Он видел, что я сделал, как мой меч пожирал красное пламя ритуала. Он чувствовал ту волну иссиня-черной тьмы, что хлынула из меня. И сейчас он смотрел не на «Безумного Барона», своего неудобного, но понятного союзника, а на ходячую аномалию. На укрощенное чудовище, которое только что спасло их всех, но от этого не перестало быть чудовищем.
Его взгляд медленно скользнул с моего лица на меч в моей руке, и челюсти его сжались еще сильнее. Он, как никто другой, понимал, что такое оружие. Он видел, что это оружие изменилось, стало частью меня, а я – его частью. И эта новая симбиотическая тварь, стоящая посреди разгромленного кабинета, внушала ему куда больше опасений, чем весь Орден вместе взятый.
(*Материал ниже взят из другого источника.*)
import Summits.MatrixMultiplication.OmegaCensus.STPPVosperSlackTwoLawABQ

/-!
# ω-census (abelian STPP census): `{(3,3,3),(3,3,4)} ⊄ ℤ₆₁` — slack-2 partition law, CASE B′ rows up to dihedral symmetry, part 7a (kernel computations)

HONEST FRAMING (pub-omega census; verbatim): lottery ticket; floor = certified bounds/negative ranges.
Census STRUCTURE (seat pub-omega-stpp-2 gen 27, 2026-08-28), family (b2).  Rows for the kill of the leaf `{(3,3,3),(3,3,4)} @ ℤ₆₁` by the slack-2
partition law (stpp-1 lineage: shapes `STPPVosperSlackTwoShapes.lean`, checker `caseADeadQ'` of `STPPVosperSlackTwoCheckers.lean`, soundness
`caseADeadQ'_false_of_isAP`; row interface `slack_two_caseC_of_rowsQ` of `STPPVosperSlackTwoLawABQ.lean`): reading `(a, b, c) = (4, 3, 3)` of the block
`(3,3,4)`, the other block `(3, 3, 3)`, `L = z = 9`.  Case B′ = case A of the role-swapped family `(B, A, C)` (free shape = the 4-set `Aᵢ`): rows
`caseADeadQ' 61 3 3 9 9 3 3 3 Q` over the four-shapes `qShapes 61 4 lo hi`, indices `[29187, 30243)` — the HEAVY region (smallest gap 3: the pattern `[0,3) + Q` is an
interval or near-interval of `ℤ/61`, up to 2 040 admissible tilings per shape), chunked by the faithful cost mirror HOME `pub-omega-stpp-2-g27/code/costB.py`
(≈ 230 s of kernel per 10⁶ mirror steps, calibrated on `…Rows61B1`) to ≤ 0.3·10⁶ steps ≈ 70 s; each chunk ONE `decide +kernel` certifying, shape by shape,
`dihedralSmaller 61 Q` (not the minimal-mask representative — no checker run) or `caseADeadQ' 61 3 3 9 9 3 3 3 Q`.  Assembly in `STPPVosperSlackTwoRows61BAsm.lean`.
Nothing here is progress on `ω`.

References: H. Cohn, R. Kleinberg, B. Szegedy, C. Umans, FOCS 2005 (arXiv:math/0511460), Def. 5.1; A. G. Vosper, J. London Math. Soc. 31 (1956).
-/

namespace Summit.MatrixMultiplication.OmegaCensus.CubeNB.S2

/-- Case B′ rows, shape indices `[29187, 29951)` (≈ 0.3 · 10⁶ mirror steps): each shape is non-representative or certified dead. [folklore] -/
theorem rowsB61_29187_29951 : ((qShapes 61 4 29187 29951).all fun Q => dihedralSmaller 61 Q || caseADeadQ' 61 3 3 9 9 3 3 3 Q) = true := by
  decide +kernel

/-- Case B′ rows, shape indices `[29951, 29990)` (≈ 0.07 · 10⁶ mirror steps): each shape is non-representative or certified dead. [folklore] -/
theorem rowsB61_29951_29990 : ((qShapes 61 4 29951 29990).all fun Q => dihedralSmaller 61 Q || caseADeadQ' 61 3 3 9 9 3 3 3 Q) = true := by
  decide +kernel

/-- Case B′ rows, shape indices `[29990, 30118)` (≈ 0.29 · 10⁶ mirror steps): each shape is non-representative or certified dead. [folklore] -/
theorem rowsB61_29990_30118 : ((qShapes 61 4 29990 30118).all fun Q => dihedralSmaller 61 Q || caseADeadQ' 61 3 3 9 9 3 3 3 Q) = true := by
  decide +kernel

/-- Case B′ rows, shape indices `[30118, 30243)` (≈ 0.25 · 10⁶ mirror steps): each shape is non-representative or certified dead. [folklore] -/
theorem rowsB61_30118_30243 : ((qShapes 61 4 30118 30243).all fun Q => dihedralSmaller 61 Q || caseADeadQ' 61 3 3 9 9 3 3 3 Q) = true := by
  decide +kernel

end Summit.MatrixMultiplication.OmegaCensus.CubeNB.S2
Его люди, Степан и Игнат, тоже поднялись на ноги. Они не смотрели на меня прямо. Косились. Исподтишка. Как деревенские мужики на заезжего колдуна, который одним словом может и корову уморить, и урожай сгноить. Вся наша боевая слаженность, все это вынужденное братство, скрепленное общей дракой, испарилось. На его месте выросла стена – невидимая, но абсолютно реальная стена из недоверия и страха. Они были верны своему командиру, а командир заключил со мной сделку. Но в этой сделке не было пункта о союзе с тем, чем я, по их мнению, только что стал.
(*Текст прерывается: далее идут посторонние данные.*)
import Summits.HodgeConjecture.CorCM.MumfordTateRankFiveHodge
import Summits.HodgeConjecture.CorCM.MumfordTateRankOfCMAbelianVariety
import Summits.HodgeConjecture.CorCM.CMAbelianVarietyDimLeThreePowers
import Literature.AlgebraicGeometry.HodgeTheory.Sl2IsotypicTimesCMDivisorClasses
import HarnessLib

/-!
# `A × C` is stably nondegenerate for `A` non-CM of Hodge-group rank three (non-CM elliptic curves, QM abelian surfaces) and
# `C` a stably nondegenerate abelian variety of CM type (every CM abelian variety of dimension `≤ 3`; maximal Mumford–Tate rank):
# `B = D` and the Hodge conjecture for all powers of `A × C`, unconditionally

COR-CM (cell `pub-hodgecm2`, seat `b27` gen 35, count-neutral lane MT-RANK-FIVE-DIVISORS, file F5; theorems only, no
definition, no named fact; UNCONDITIONAL — nothing here uses or asserts HC_CM).  Moonen–Zarhin 1999 Thm. (3.2)(2) («`X₁` no
factor of Type 4, `X₂` of CM-type, both satisfying (D) ⟹ `X₁ × X₂` satisfies (D)») was PROVED for the `𝔰𝔩₂`-isotypic class in
`HodgeTheory/Sl2IsotypicTimesCMDivisorClasses` (`isStablyNondegenerate_prod_of_finrank_hodgeLie_le_three_of_isOfCMType`, with
condition (D) for the CM factor as hypothesis).  This file discharges that hypothesis on the two classes of CM abelian
varieties for which the tree PROVES condition (D):

* §1 `C` of CM type with `dim C ≤ 3` (`isDivisorGenerated_powSucc_of_isOfCMType_of_dim_le_three`, `CorCM/CMAbelianVarietyDimLeThreePowers`:
  CM elliptic curves, CM surfaces, CM threefolds simple or not, and their powers):
  **`isStablyNondegenerate_prod_of_finrank_hodgeLie_le_three_of_isOfCMType_of_dim_le_three`**; `C` of CM type with
  Mumford–Tate group of the maximal dimension `dim C + 1`
  (`forall_isDivisorGenerated_powSucc_of_mtRank_hodge_one_eq_dim_add_one`, `CorCM/MumfordTateRankOfCMAbelianVariety`):
  **`isStablyNondegenerate_prod_of_finrank_hodgeLie_le_three_of_mtRank_hodge_one_eq_dim_add_one`**; hence `B = D` and the
  Hodge conjecture for everything dominated by a power of `A × C` (`…_of_avDominatedBy_powSucc_prod_…`).
* §2 the factor `A` made explicit: `A = P` simple, NOT of CM type, `dim_ℚ End⁰(P) = (dim P)²`, `dim P ≤ 2` (a non-CM elliptic
  curve or an abelian surface with quaternionic multiplication; `not_le_endAlg_and_finrank_hodgeLie_le_three_of_factor`), and
  `A = B` ANY elliptic curve not of CM type: **`isStablyNondegenerate_prod_of_not_isOfCMType_of_dim_one_of_isOfCMType_of_dim_le_three`**
  — e.g. `B × T` with `T` a CM threefold, `S × T` with `S` a QM surface: all powers have `B = D` and satisfy HC.

These products have Mumford–Tate rank up to `4 + 3 = 7` (beyond the ladder files `CorCM/MumfordTateRankFive*`); the point is
Moonen–Zarhin's mechanism (3.2)(2), now a theorem of the tree on this class.

## References
* [MoonenZarhin1999LowDim] B. Moonen, Yu. Zarhin, Math. Ann. 315 (1999) 711–733, §2 (2.1)–(2.5), §3 Thm. (3.2)(2), (3.8)–(3.9),
  §5 (5.2) [corpus: paper:arxiv-math_9901113 p. 4–6].
* [Gordon1999HodgeAVSurvey] B. B. Gordon, *A survey of the Hodge conjecture for abelian varieties*, Thm. 7.5, Def. 7.6,
  Thm. 7.6.2, 7.7, §7.3.2.
* [Hazama1989] F. Hazama, Duke Math. J. 58 (1989) 31–37.
* [vanGeemen1994HodgeAV] B. van Geemen, LNM 1594 (1994), §2.4–2.5, Lemma 3.7, Thm. 4.3.
* [MumfordAV1970] D. Mumford, *Abelian Varieties* (1970), §19 Thm. 1, Cor. 2 and p. 174.
-/

noncomputable section

open CategoryTheory CategoryTheory.Limits Module
open scoped BigOperators

namespace Summit.HodgeConjecture.CorCM

open Literature.AlgebraicGeometry.Motives
open Literature.AlgebraicGeometry.Motives.AbelianVariety
open Literature.AlgebraicGeometry.Motives.HodgeStructure
open Literature.AlgebraicGeometry.HodgeTheory
open Literature.AlgebraicGeometry.Milne1999 (IsOfCMType)
open Summit.HodgeConjecture.CorCM.Domination

variable [HodgeTensorFacts.{0, 0}]

/-! ## §1 `A × C` with `C` of CM type of dimension `≤ 3`, or of maximal Mumford–Tate rank -/

section CMFactor

variable {A C : AbelianVariety ℂ} {k : ℕ}

/-- **Moonen–Zarhin Thm. (3.2)(2), unconditional instance: `A × C` is stably nondegenerate** for `A` NOT of CM type with
`dim_ℚ Lie Hg(H¹A) ≤ 3` and `C` of CM type with `dim C ≤ 3` — every CM abelian variety of dimension `≤ 3` satisfies
condition (D) (`isDivisorGenerated_powSucc_of_isOfCMType_of_dim_le_three`: Moonen–Zarhin (5.2), Pohlmann/imaginary-quadratic
regrouping), so §3 of `Sl2IsotypicTimesCMDivisorClasses` applies. [cite: MoonenZarhin1999LowDim, §3 Thm. (3.2)(2) and §5 (5.2)]
[cite: Gordon1999HodgeAVSurvey, Thm. 7.5, Def. 7.6 and Thm. 7.6.2] -/
theorem isStablyNondegenerate_prod_of_finrank_hodgeLie_le_three_of_isOfCMType_of_dim_le_three
    (hne : haveI := BettiUniverse.finite (AbelianVariety.isSmoothProjective_holds (A := A)) 1
      ¬ (BettiUniverse.hodge exists_isReal_hodgeModel_holds (AbelianVariety.isSmoothProjective_holds (A := A)) 1).hodgeLie
        ≤ Subalgebra.toSubmodule
          (BettiUniverse.hodge exists_isReal_hodgeModel_holds (AbelianVariety.isSmoothProjective_holds (A := A)) 1).endAlg)
    (h3 : haveI := BettiUniverse.finite (AbelianVariety.isSmoothProjective_holds (A := A)) 1
      Module.finrank ℚ (BettiUniverse.hodge exists_isReal_hodgeModel_holds
        (AbelianVariety.isSmoothProjective_holds (A := A)) 1).hodgeLie ≤ 3)
    (hC : IsOfCMType C) (hC3 : C.dim ≤ 3) : IsStablyNondegenerate (A.prod C) :=
  isStablyNondegenerate_prod_of_finrank_hodgeLie_le_three_of_isOfCMType hne h3 hC fun N =>
    isDivisorGenerated_powSucc_of_isOfCMType_of_dim_le_three hC hC3 N

/-- **… and all mixed powers `A^{M+1} × C^{N+1}` are stably nondegenerate** (`C` of CM type, `dim C ≤ 3`).
[cite: MoonenZarhin1999LowDim, §3 Thm. (3.2)(2) and §5 (5.2)] [cite: Gordon1999HodgeAVSurvey, Def. 7.6 and Thm. 7.6.2] -/
theorem isStablyNondegenerate_powSucc_prod_powSucc_of_finrank_hodgeLie_le_three_of_isOfCMType_of_dim_le_three
    (hne : haveI := BettiUniverse.finite (AbelianVariety.isSmoothProjective_holds (A := A)) 1
      ¬ (BettiUniverse.hodge exists_isReal_hodgeModel_holds (AbelianVariety.isSmoothProjective_holds (A := A)) 1).hodgeLie
        ≤ Subalgebra.toSubmodule
          (BettiUniverse.hodge exists_isReal_hodgeModel_holds (AbelianVariety.isSmoothProjective_holds (A := A)) 1).endAlg)
    (h3 : haveI := BettiUniverse.finite (AbelianVariety.isSmoothProjective_holds (A := A)) 1
      Module.finrank ℚ (BettiUniverse.hodge exists_isReal_hodgeModel_holds
        (AbelianVariety.isSmoothProjective_holds (A := A)) 1).hodgeLie ≤ 3)
    (hC : IsOfCMType C) (hC3 : C.dim ≤ 3) (M N : ℕ) : IsStablyNondegenerate ((A.powSucc M).prod (C.powSucc N)) :=
  (isStablyNondegenerate_prod_of_finrank_hodgeLie_le_three_of_isOfCMType_of_dim_le_three hne h3 hC hC3).powSucc_prod_powSucc M N

/-- **`A × C` is stably nondegenerate for `C` of CM type with Mumford–Tate group of the MAXIMAL dimension `dim C + 1`**
(`C` is then stably nondegenerate, `forall_isDivisorGenerated_powSucc_of_mtRank_hodge_one_eq_dim_add_one`; e.g. products of
pairwise non-isogenous CM elliptic curves, simple CM abelian varieties of prime dimension, generic CM types).
[cite: MoonenZarhin1999LowDim, §3 Thm. (3.2)(2)] [cite: Gordon1999HodgeAVSurvey, Thm. 7.5, 7.7 and Thm. 7.6.2] -/
theorem isStablyNondegenerate_prod_of_finrank_hodgeLie_le_three_of_mtRank_hodge_one_eq_dim_add_one
    (hne : haveI := BettiUniverse.finite (AbelianVariety.isSmoothProjective_holds (A := A)) 1
      ¬ (BettiUniverse.hodge exists_isReal_hodgeModel_holds (AbelianVariety.isSmoothProjective_holds (A := A)) 1).hodgeLie
        ≤ Subalgebra.toSubmodule
          (BettiUniverse.hodge exists_isReal_hodgeModel_holds (AbelianVariety.isSmoothProjective_holds (A := A)) 1).endAlg)
    (h3 : haveI := BettiUniverse.finite (AbelianVariety.isSmoothProjective_holds (A := A)) 1
      Module.finrank ℚ (BettiUniverse.hodge exists_isReal_hodgeModel_holds
        (AbelianVariety.isSmoothProjective_holds (A := A)) 1).hodgeLie ≤ 3)
    (hCsp : IsSmoothProjective k C.X) (h0 : 0 < C.dim) (hC : IsOfCMType C)
    (hmt : haveI := BettiUniverse.finite hCsp 1
      (BettiUniverse.hodge exists_isReal_hodgeModel_holds hCsp 1).mtRank = C.dim + 1) :
    IsStablyNondegenerate (A.prod C) :=
  isStablyNondegenerate_prod_of_finrank_hodgeLie_le_three_of_isOfCMType hne h3 hC fun N =>
    forall_isDivisorGenerated_powSucc_of_mtRank_hodge_one_eq_dim_add_one hCsp h0 hC hmt N

/-- **`B = D` and the Hodge conjecture for everything dominated by a power of `A × C`** (`C` of CM type, `dim C ≤ 3`):
abelian subvarieties, quotients and isogeny factors of the `(A × C)^{N+1}`, UNCONDITIONALLY.
[cite: MoonenZarhin1999LowDim, §2 condition (D), §3 Thm. (3.2)(2) and §5 (5.2)] [cite: vanGeemen1994HodgeAV, §2.4–2.5 and §3.6–3.7] -/
theorem isDivisorGenerated_and_hodgeConjectureFor_of_avDominatedBy_powSucc_prod_of_isOfCMType_of_dim_le_three
    (hne : haveI := BettiUniverse.finite (AbelianVariety.isSmoothProjective_holds (A := A)) 1
      ¬ (BettiUniverse.hodge exists_isReal_hodgeModel_holds (AbelianVariety.isSmoothProjective_holds (A := A)) 1).hodgeLie
        ≤ Subalgebra.toSubmodule
          (BettiUniverse.hodge exists_isReal_hodgeModel_holds (AbelianVariety.isSmoothProjective_holds (A := A)) 1).endAlg)
    (h3 : haveI := BettiUniverse.finite (AbelianVariety.isSmoothProjective_holds (A := A)) 1
      Module.finrank ℚ (BettiUniverse.hodge exists_isReal_hodgeModel_holds
        (AbelianVariety.isSmoothProjective_holds (A := A)) 1).hodgeLie ≤ 3)
    (hC : IsOfCMType C) (hC3 : C.dim ≤ 3) {Y : AbelianVariety ℂ} {N : ℕ} (hY : AVDominatedBy Y ((A.prod C).powSucc N)) :
    IsDivisorGenerated Y ∧ HodgeConjectureFor Y.dim Y.X :=
  have hD := isDivisorGenerated_of_avDominatedBy hY
    (isStablyNondegenerate_prod_of_finrank_hodgeLie_le_three_of_isOfCMType_of_dim_le_three hne h3 hC hC3 N)
  ⟨hD, hodgeConjectureFor_of_isDivisorGenerated Y hD⟩

end CMFactor

/-! ## §2 The non-CM factor made explicit: non-CM elliptic curves and QM abelian surfaces -/

section Explicit

variable {P B C : AbelianVariety ℂ}

/-- **`P × C` is stably nondegenerate** for `P` SIMPLE, NOT of CM type, with `dim_ℚ End⁰(P) = (dim P)²` and `0 < dim P ≤ 2`
(a non-CM elliptic curve, `End⁰ = ℚ`, or an abelian surface with quaternionic multiplication — the simple factors of the rungs
`dim MT(H¹X) ∈ {4, 5}`; `not_le_endAlg_and_finrank_hodgeLie_le_three_of_factor`) and `C` of CM type with `dim C ≤ 3`:
`B•((P × C)^{N+1}) = D•((P × C)^{N+1}) ⊗ ℂ` for all `N`, UNCONDITIONALLY (e.g. QM surface × CM threefold, QM surface × CM surface).
[cite: MoonenZarhin1999LowDim, §2 (2.1)–(2.2), §3 Thm. (3.2)(2) and §5 (5.2)] [cite: Gordon1999HodgeAVSurvey, Thm. 7.5 and §7.3.2] -/
theorem isStablyNondegenerate_prod_of_factor_of_isOfCMType_of_dim_le_three (hS : P.IsSimple) (h0 : 0 < P.dim)
    (hcm : ¬ IsOfCMType P) (hd : Module.finrank ℚ P.endAlgebra = P.dim ^ 2) (h2 : P.dim ≤ 2)
    (hC : IsOfCMType C) (hC3 : C.dim ≤ 3) : IsStablyNondegenerate (P.prod C) := by
  obtain ⟨hne, h3⟩ := not_le_endAlg_and_finrank_hodgeLie_le_three_of_factor hS h0 hcm hd h2
  exact isStablyNondegenerate_prod_of_finrank_hodgeLie_le_three_of_isOfCMType_of_dim_le_three hne h3 hC hC3

/-- **`B × C` is stably nondegenerate for EVERY elliptic curve `B` NOT of CM type and every `C` of CM type with
`dim C ≤ 3`**: all powers `(B × C)^{N+1}` have `B = D`, UNCONDITIONALLY (`B` is simple with `End⁰(B) = ℚ`,
`finrank_endAlgebra_eq_one_of_dim_one`; e.g. `B × T`, `T` a CM threefold, or `B × E₁ × E₂ × E₃` regrouped).
[cite: MoonenZarhin1999LowDim, §2 (2.1), §3 Thm. (3.2)(2), (3.8)–(3.9) and §5 (5.2)] [cite: Gordon1999HodgeAVSurvey, Thm. 7.5 and Thm. 7.6.2] -/
theorem isStablyNondegenerate_prod_of_not_isOfCMType_of_dim_one_of_isOfCMType_of_dim_le_three (hB1 : B.dim = 1)
    (hBcm : ¬ IsOfCMType B) (hC : IsOfCMType C) (hC3 : C.dim ≤ 3) : IsStablyNondegenerate (B.prod C) :=
  isStablyNondegenerate_prod_of_factor_of_isOfCMType_of_dim_le_three (isSimple_of_dim_le_one hB1.le) (by omega) hBcm
    (by rw [finrank_endAlgebra_eq_one_of_dim_one (AbelianVariety.isSmoothProjective_holds (A := B)) hB1 hBcm, hB1]; rfl)
    (by omega) hC hC3

/-- **The Hodge conjecture for every power of `P × C` and everything dominated by one** (`P` a non-CM elliptic curve or a QM
abelian surface as above, `C` of CM type with `dim C ≤ 3`), UNCONDITIONALLY. [cite: MoonenZarhin1999LowDim, §2 condition (D) and §3 Thm. (3.2)(2)]
[cite: vanGeemen1994HodgeAV, §2.4–2.5 and §3.6–3.7] -/
theorem isDivisorGenerated_and_hodgeConjectureFor_of_avDominatedBy_powSucc_prod_of_factor (hS : P.IsSimple)
    (h0 : 0 < P.dim) (hcm : ¬ IsOfCMType P) (hd : Module.finrank ℚ P.endAlgebra = P.dim ^ 2) (h2 : P.dim ≤ 2)
    (hC : IsOfCMType C) (hC3 : C.dim ≤ 3) {Y : AbelianVariety ℂ} {N : ℕ} (hY : AVDominatedBy Y ((P.prod C).powSucc N)) :
    IsDivisorGenerated Y ∧ HodgeConjectureFor Y.dim Y.X :=
  have hD := isDivisorGenerated_of_avDominatedBy hY
    (isStablyNondegenerate_prod_of_factor_of_isOfCMType_of_dim_le_three hS h0 hcm hd h2 hC hC3 N)
  ⟨hD, hodgeConjectureFor_of_isDivisorGenerated Y hD⟩

/-- **The Hodge conjecture for every power `(B × C)^{N+1}`**, `B` an elliptic curve NOT of CM type, `C` of CM type with
`dim C ≤ 3`, UNCONDITIONALLY. [cite: MoonenZarhin1999LowDim, §2 condition (D) and §3 Thm. (3.2)(2)] [cite: vanGeemen1994HodgeAV, §2.4] -/
theorem hodgeConjectureFor_powSucc_prod_of_not_isOfCMType_of_dim_one_of_isOfCMType_of_dim_le_three (hB1 : B.dim = 1)
    (hBcm : ¬ IsOfCMType B) (hC : IsOfCMType C) (hC3 : C.dim ≤ 3) (N : ℕ) :
    HodgeConjectureFor ((B.prod C).powSucc N).dim ((B.prod C).powSucc N).X :=
  (isStablyNondegenerate_prod_of_not_isOfCMType_of_dim_one_of_isOfCMType_of_dim_le_three hB1 hBcm hC hC3).hodgeConjectureFor_powSucc
    N

end Explicit

end Summit.HodgeConjecture.CorCM

end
Переведя дыхание, которое все еще обжигало легкие холодом, я заставил себя сделать шаг. Потом еще один. Подошел к заваленному бумагами столу и, не обращая внимания на труп Аристарха, поднял то, ради чего мы сюда, собственно, и вломились. Толстый, обитый черной кожей гроссбух. Он был тяжелым, как кусок свинца, и на его страницах, я был уверен, хранились все грязные секреты Орловых и их дружков из Ордена. Наш главный приз. Наша единственная надежда выпутаться из этой истории живыми и, желательно, на свободе.